1. Hands on chocolate making, this course offers the full experience of developing a recipe of dark chocolate going thoroughly through every step of the process. With a fully equipped lab, participants will be divided into two groups and have the possibility of choosing different roasting methods and grinding approaches to achieve a final product. Towards the end of the sessions participants will have the opportunity to compare results.


2. In addition, participants will leave the course having enough knowledge to make a conscious decision regarding the approach they want to choose for their own projects, given the fact that we will be analyzing through critical thinking different parts of the production chain such as: origin and history, sourcing, quality control, active chocolate making all the way through packaging and distribution.


Program

Day ONE:

  • Introduction to Belco. 
  • Introduction of the group, getting to know potential projects or ideas. Creation of working teams for the rest of the sessions.
  • First approach to cacao beans: defining physical appearance and quality.
  • Roasting seminar with our Roaster trainer and Quality Grader Denis Mialocq.
  • Understanding the differences between oven and roaster and defining a roasting profile for each team.
  • Hands-on roasting.
  • Cracking and winnowing.
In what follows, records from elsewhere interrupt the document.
import Summits.CriticalPhenomena.PercolationContinuityZ3.Theorems.PercNearOneGluingNoHeavyLowerTailNineTypeLabelCert
import Summits.CriticalPhenomena.PercolationContinuityZ3.Theorems.PercNearOneGluingNoHeavyLowerTailNineTypeCellCount

/-!
# The row `Q44` for all `n`: reduction to a WEIGHTED antipodal count

Support file for crux `stmt-CriticalPhenomena-4575` (master-family programme; the quadratic four-point row `Q44` of `prim-bnk-1`
gen 13 — the last census-grade row in the FD44 oracle set; in the tree only for `n ≤ 5`, `q44_le_five`), seat `prim-bnk-1` gen 20;
memo `run/shared/lean/prim/prim-l12/FROM-prim-bnk-1-gen20-LABEL-ATLAS.md` §2–§4.

In the cells of `FourPointAtoms.pat4` the row reads
`2·Q44 = 2[P(ab|cy)+P(abcy)]·P(∅) − 2·B1 − D`, with the weight-two part
`B1 = P(ab|cy)[P(ac|by)+P(ay|bc)] + P(ab|c|y)P(ay|bc) + P(a|b|cy)[P(ab|c|y)+P(ay|bc)]` (landed unweighted in
`…NineTypeLabelAtlas.pack_q44WeightTwo`) and the weight-one DART part
`D = P(a|by|c)[P(abc|y)+P(acy|b)] + P(a|b|cy)[P(abc|y)+P(aby|c)] + P(ac|b|y)[P(aby|c)+P(a|bcy)] + P(ab|c|y)[P(acy|b)+P(a|bcy)]`
(the eight darts `x → x'` of the square `a–b–y–c–a`: the pair cell `{x,x'}` against the three-block on the other terminals).

* `TwoCopyMono.kerQ44 = kerP q44B1 + kerP q44Darts` — the integer kernel with `Σ_{i,j} κ i j · cᵢ cⱼ = 2·Q44` (`sum_kerQ44_cell`);
* `TwoCopyMono.goodKernel_kerQ44_iff_weightedCount` — **the fibre statement**: `kerQ44` is a `GoodKernel` iff for every monotone
  map `ι` from the subsets of a finite type to the 15 cells
  `#{T : (ι T, ι Tᶜ) ∈ B1 (either order)} + #{T : (ι T, ι Tᶜ) a dart (pair; block)} ≤ 2·#{T : ι T ∈ AC, ι Tᶜ = ⊥}`
  (CONJECTURE W of the memo: verified on all 70 807 209 monotone maps of `B_4`, on every graph fibre with ≤ 6 edges on ≤ 5
  vertices and 2·10⁵ random fibres up to 13 edges; NOT a sum of two certifiable packings, see the memo);
* `TwoCopyMono.q44_cells_of_goodKernel` — **the reduction**: `GoodKernel kerQ44 → 2·Q44 ≥ 0` on every finite weighted graph, all `n`.

No sorries, no named facts, standard axioms; the hypothesis of the last theorem is the open combinatorial statement.
-/

namespace Summit.CriticalPhenomena.PercolationContinuityZ3.Theorems

namespace TwoCopyMono

open Finset FourPointAtoms

/-! ## The kernel -/

/-- The five weight-two (heavy, light) pairs of `Q44`, both orientations:
`{ab|cy;ac|by}, {ab|cy;ay|bc}, {ab|c|y;ay|bc}, {ab|c|y;a|b|cy}, {a|b|cy;ay|bc}`. [this work] -/
def q44B1 : Finset (Fin 15 × Fin 15) :=
  {(11, 9), (9, 11), (11, 8), (8, 11), (6, 8), (8, 6), (6, 1), (1, 6), (1, 8), (8, 1)}

/-- The eight darts of `Q44`, oriented (pair cell; three-block):
`y→b (a|by|c; abc|y)`, `y→c (a|b|cy; abc|y)`, `c→a (ac|b|y; aby|c)`, `c→y (a|b|cy; aby|c)`, `b→a (ab|c|y; acy|b)`,
`a→b (ab|c|y; a|bcy)`, `b→y (a|by|c; acy|b)`, `a→c (ac|b|y; a|bcy)`. [this work] -/
def q44Darts : Finset (Fin 15 × Fin 15) :=
  {(2, 13), (1, 13), (5, 12), (1, 12), (6, 10), (6, 7), (2, 10), (5, 7)}

/-- **The integer kernel of `2·Q44`**: `kerP q44B1 + kerP q44Darts`, i.e. `2·[i ∈ AC ∧ j = ⊥] − [(i,j) ∈ q44B1] − [(i,j) ∈ q44Darts]`
(the weight-two pairs enter in both orientations, the darts in the orientation (pair; block)). [this work] -/
def kerQ44 (i j : Fin 15) : ℤ := kerP q44B1 i j + kerP q44Darts i j

/-! ## The fibre statement -/

/-- **`GoodKernel kerQ44` is the weighted count.**  `kerQ44` is good iff for every monotone cell map `ι` on the subsets of a
finite type, `#{T : (ι T, ι Tᶜ) ∈ q44B1} + #{T : (ι T, ι Tᶜ) ∈ q44Darts} ≤ 2 · #{T : ι T ∈ AC ∧ ι Tᶜ = ⊥}`. [this work] -/
theorem goodKernel_kerQ44_iff_weightedCount :
    GoodKernel kerQ44 ↔
      ∀ (γ : Type) [Fintype γ] [DecidableEq γ] (ι : Finset γ → Fin 15),
        (∀ A B : Finset γ, A ⊆ B → ple (ι A) (ι B) = true) →
          #(Finset.univ.filter fun T => (ι T, ι Tᶜ) ∈ q44B1) + #(Finset.univ.filter fun T => (ι T, ι Tᶜ) ∈ q44Darts) ≤
            2 * #(Finset.univ.filter fun T => isAC (ι T) ∧ ι Tᶜ = 0) := by
  classical
  -- the antipodal sum of `pp ∘ ι` is `2·#𝔊 − #B1-points − #dart-points`
  have hsum : ∀ (γ : Type) [Fintype γ] [DecidableEq γ] (ι : Finset γ → Fin 15),
      (∑ T : Finset γ, liftK kerQ44 (pp (ι T)) (pp (ι Tᶜ))) =
        2 * (#(Finset.univ.filter fun T => isAC (ι T) ∧ ι Tᶜ = 0) : ℤ) -
          (#(Finset.univ.filter fun T => (ι T, ι Tᶜ) ∈ q44B1) : ℤ) -
            (#(Finset.univ.filter fun T => (ι T, ι Tᶜ) ∈ q44Darts) : ℤ) := by
    intro γ _ _ ι
    have h1 : ∀ T : Finset γ, liftK kerQ44 (pp (ι T)) (pp (ι Tᶜ)) =
        ((if isAC (ι T) ∧ ι Tᶜ = 0 then (1 : ℤ) else 0) - (if (ι T, ι Tᶜ) ∈ q44B1 then (1 : ℤ) else 0)) +
          ((if isAC (ι T) ∧ ι Tᶜ = 0 then (1 : ℤ) else 0) - (if (ι T, ι Tᶜ) ∈ q44Darts then (1 : ℤ) else 0)) := by
      intro T; rw [liftK_pp]; rfl
    simp_rw [h1]
    rw [Finset.sum_add_distrib, Finset.sum_sub_distrib, Finset.sum_sub_distrib, Finset.sum_boole, Finset.sum_boole,
      Finset.sum_boole]
    ring
  constructor
  · intro hK γ _ _ ι hmono
    have hmono' : ∀ A B : Finset γ, A ⊆ B → ProfLE (pp (ι A)) (pp (ι B)) :=
      fun A B hAB => profLE_of_ple (hmono A B hAB)
    have h0 : 0 ≤ ∑ T : Finset γ, liftK kerQ44 (pp (ι T)) (pp (ι Tᶜ)) :=
      hK.nonneg γ (fun T => pp (ι T)) hmono' (fun T => isEqv_pp (ι T))
    rw [hsum γ ι] at h0
    have : (#(Finset.univ.filter fun T => (ι T, ι Tᶜ) ∈ q44B1) : ℤ) +
        (#(Finset.univ.filter fun T => (ι T, ι Tᶜ) ∈ q44Darts) : ℤ) ≤
          2 * (#(Finset.univ.filter fun T => isAC (ι T) ∧ ι Tᶜ = 0) : ℤ) := by linarith
    exact_mod_cast this
  · intro hcount
    refine ⟨fun γ _ _ P hmono heqv => ?_⟩
    have hex : ∀ T : Finset γ, ∃ i : Fin 15, P T = pp i := fun T => exists_pat_of_isEqv (heqv T)
    choose ι hι using hex
    have hle : ∀ A B : Finset γ, A ⊆ B → ple (ι A) (ι B) = true := by
      intro A B hAB
      apply ple_of_profLE
      rw [← hι A, ← hι B]
      exact hmono A B hAB
    have hc := hcount γ ι hle
    have hP : (∑ T : Finset γ, liftK kerQ44 (P T) (P Tᶜ)) = ∑ T : Finset γ, liftK kerQ44 (pp (ι T)) (pp (ι Tᶜ)) := by
      refine Finset.sum_congr rfl fun T _ => ?_
      rw [hι T, hι Tᶜ]
    rw [hP, hsum γ ι]
    have : (#(Finset.univ.filter fun T => (ι T, ι Tᶜ) ∈ q44B1) : ℤ) +
        (#(Finset.univ.filter fun T => (ι T, ι Tᶜ) ∈ q44Darts) : ℤ) ≤
          2 * (#(Finset.univ.filter fun T => isAC (ι T) ∧ ι Tᶜ = 0) : ℤ) := by exact_mod_cast hc
    linarith

/-! ## Law level -/

/-- Evaluation of the `Q44` kernel form on a cell vector: `Σ κᵢⱼ cᵢ cⱼ = 2(c₁₁+c₁₄)c₀ − 2·B1(c) − D(c)`. [this work] -/
theorem sum_kerQ44_cell (c : Fin 15 → ℝ) :
    (∑ i : Fin 15, ∑ j : Fin 15, (kerQ44 i j : ℝ) * c i * c j) =
      2 * ((c 11 + c 14) * c 0) -
        2 * (c 11 * c 9 + c 11 * c 8 + c 6 * c 8 + c 6 * c 1 + c 1 * c 8) -
          (c 2 * c 13 + c 1 * c 13 + c 5 * c 12 + c 1 * c 12 + c 6 * c 10 + c 6 * c 7 + c 2 * c 10 + c 5 * c 7) := by
  have hsplit : ∀ i j : Fin 15, (kerQ44 i j : ℝ) * c i * c j =
      (kerP q44B1 i j : ℝ) * c i * c j + (kerP q44Darts i j : ℝ) * c i * c j := by
    intro i j; unfold kerQ44; push_cast; ring
  simp_rw [hsplit, Finset.sum_add_distrib]
  rw [sum_kerP_cell, sum_kerP_cell]
  have hB : (∑ p ∈ q44B1, c p.1 * c p.2) = 2 * (c 11 * c 9 + c 11 * c 8 + c 6 * c 8 + c 6 * c 1 + c 1 * c 8) := by
    unfold q44B1
    rw [Finset.sum_insert (by decide), Finset.sum_insert (by decide), Finset.sum_insert (by decide), Finset.sum_insert (by decide),
      Finset.sum_insert (by decide), Finset.sum_insert (by decide), Finset.sum_insert (by decide), Finset.sum_insert (by decide),
      Finset.sum_insert (by decide), Finset.sum_singleton]
    ring
  have hD : (∑ p ∈ q44Darts, c p.1 * c p.2) =
      c 2 * c 13 + c 1 * c 13 + c 5 * c 12 + c 1 * c 12 + c 6 * c 10 + c 6 * c 7 + c 2 * c 10 + c 5 * c 7 := by
    unfold q44Darts
    rw [Finset.sum_insert (by decide), Finset.sum_insert (by decide), Finset.sum_insert (by decide), Finset.sum_insert (by decide),
      Finset.sum_insert (by decide), Finset.sum_insert (by decide), Finset.sum_insert (by decide), Finset.sum_singleton]
    ring
  rw [hB, hD]; ring

/-- **`Q44` for all `n` from the weighted count (the reduction).**  If `kerQ44` is a good kernel (Conjecture W), then for every
finite weighted graph and all marked points,
`2·B1 + D ≤ 2[P(ab|cy)+P(abcy)]·P(a|b|c|y)`, i.e. `Q44 ≥ 0`. [this work] -/
theorem q44_cells_of_goodKernel (hK : GoodKernel kerQ44) {n : ℕ} (w : Sym2 (Fin n) → unitInterval) (a b c y : Fin n) :
    2 * (cell w a b c y 11 * cell w a b c y 9 + cell w a b c y 11 * cell w a b c y 8 + cell w a b c y 6 * cell w a b c y 8 +
        cell w a b c y 6 * cell w a b c y 1 + cell w a b c y 1 * cell w a b c y 8) +
      (cell w a b c y 2 * cell w a b c y 13 + cell w a b c y 1 * cell w a b c y 13 + cell w a b c y 5 * cell w a b c y 12 +
        cell w a b c y 1 * cell w a b c y 12 + cell w a b c y 6 * cell w a b c y 10 + cell w a b c y 6 * cell w a b c y 7 +
        cell w a b c y 2 * cell w a b c y 10 + cell w a b c y 5 * cell w a b c y 7) ≤
      2 * ((cell w a b c y 11 + cell w a b c y 14) * cell w a b c y 0) := by
  have h := sum_kernel_cell_nonneg hK w a b c y
  rw [sum_kerQ44_cell] at h
  linarith

/-- **What is proved unconditionally (all `n`): the weight-two part alone is packed**, `B1 ≤ [P(ab|cy)+P(abcy)]·P(∅)`, by the
label certificate of `…NineTypeLabelCert` (labels `5,5,5,8,6`, the last two with `a|b|cy` as heavy cell). [this work] -/
theorem q44_weightTwo_pack {n : ℕ} (w : Sym2 (Fin n) → unitInterval) (a b c y : Fin n) :
    cell w a b c y 11 * cell w a b c y 9 + cell w a b c y 11 * cell w a b c y 8 + cell w a b c y 6 * cell w a b c y 8 +
        cell w a b c y 1 * cell w a b c y 6 + cell w a b c y 1 * cell w a b c y 8 ≤
      (cell w a b c y 11 + cell w a b c y 14) * cell w a b c y 0 := by
  have h := pack_of_tableOK ({(11, 9), (11, 8), (6, 8), (1, 6), (1, 8)} : Finset (Fin 15 × Fin 15))
    (fun p => if p = (11, 9) then 5 else if p = (11, 8) then 5 else if p = (6, 8) then 5 else if p = (1, 6) then 8 else 6)
    (by decide +kernel) w a b c y
  rw [Finset.sum_insert (by decide), Finset.sum_insert (by decide), Finset.sum_insert (by decide),
    Finset.sum_insert (by decide), Finset.sum_singleton] at h
  dsimp only at h
  linarith

end TwoCopyMono

end Summit.CriticalPhenomena.PercolationContinuityZ3.Theorems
Options.
  • Starting up the grinders.
  • Defining a recipe: sugar percentage and grinding protocol for the team project. 


Day TWO:

  • Choosing and sourcing other ingredients besides cacao. Types of sugar. 
  • Adding sugar. 
  • Monitoring Space: Humidity and Temperature how it influences the recipe. Designing work space. Basic tools.
  • General history of cacao and modern chocolaterie.
  • Understanding the production chain through history analysis and origin information.
  • Sourcing seminar with our Head of Cacao and sourcing Cesar Magaña.
  • Agroforestry practices.
  • Talking about viscosity. 
  • Cacao butter extraction hands-on. Uses.


Day THREE:


  • Recommendations for sanitary measures in a chocolate factory, including ensuring the legality of operations. Understanding  EUDR deforestation regulation.
  • Building a brand. Understanding the market. New trends. Seminar with our head of sales Alexis de Boisset. 
  • Nutritional and medicinal properties of cacao.
  • End of grinding: Sieving and microns
  • Theory on tempering. Different methods. Practice.
  • Finalizing chocolate bars.


Day FOUR (only the morning):

  • Packaging: different materials. Distribution.
  • Tasting of different brands and styles.
  • Tasting of final products and comparing results.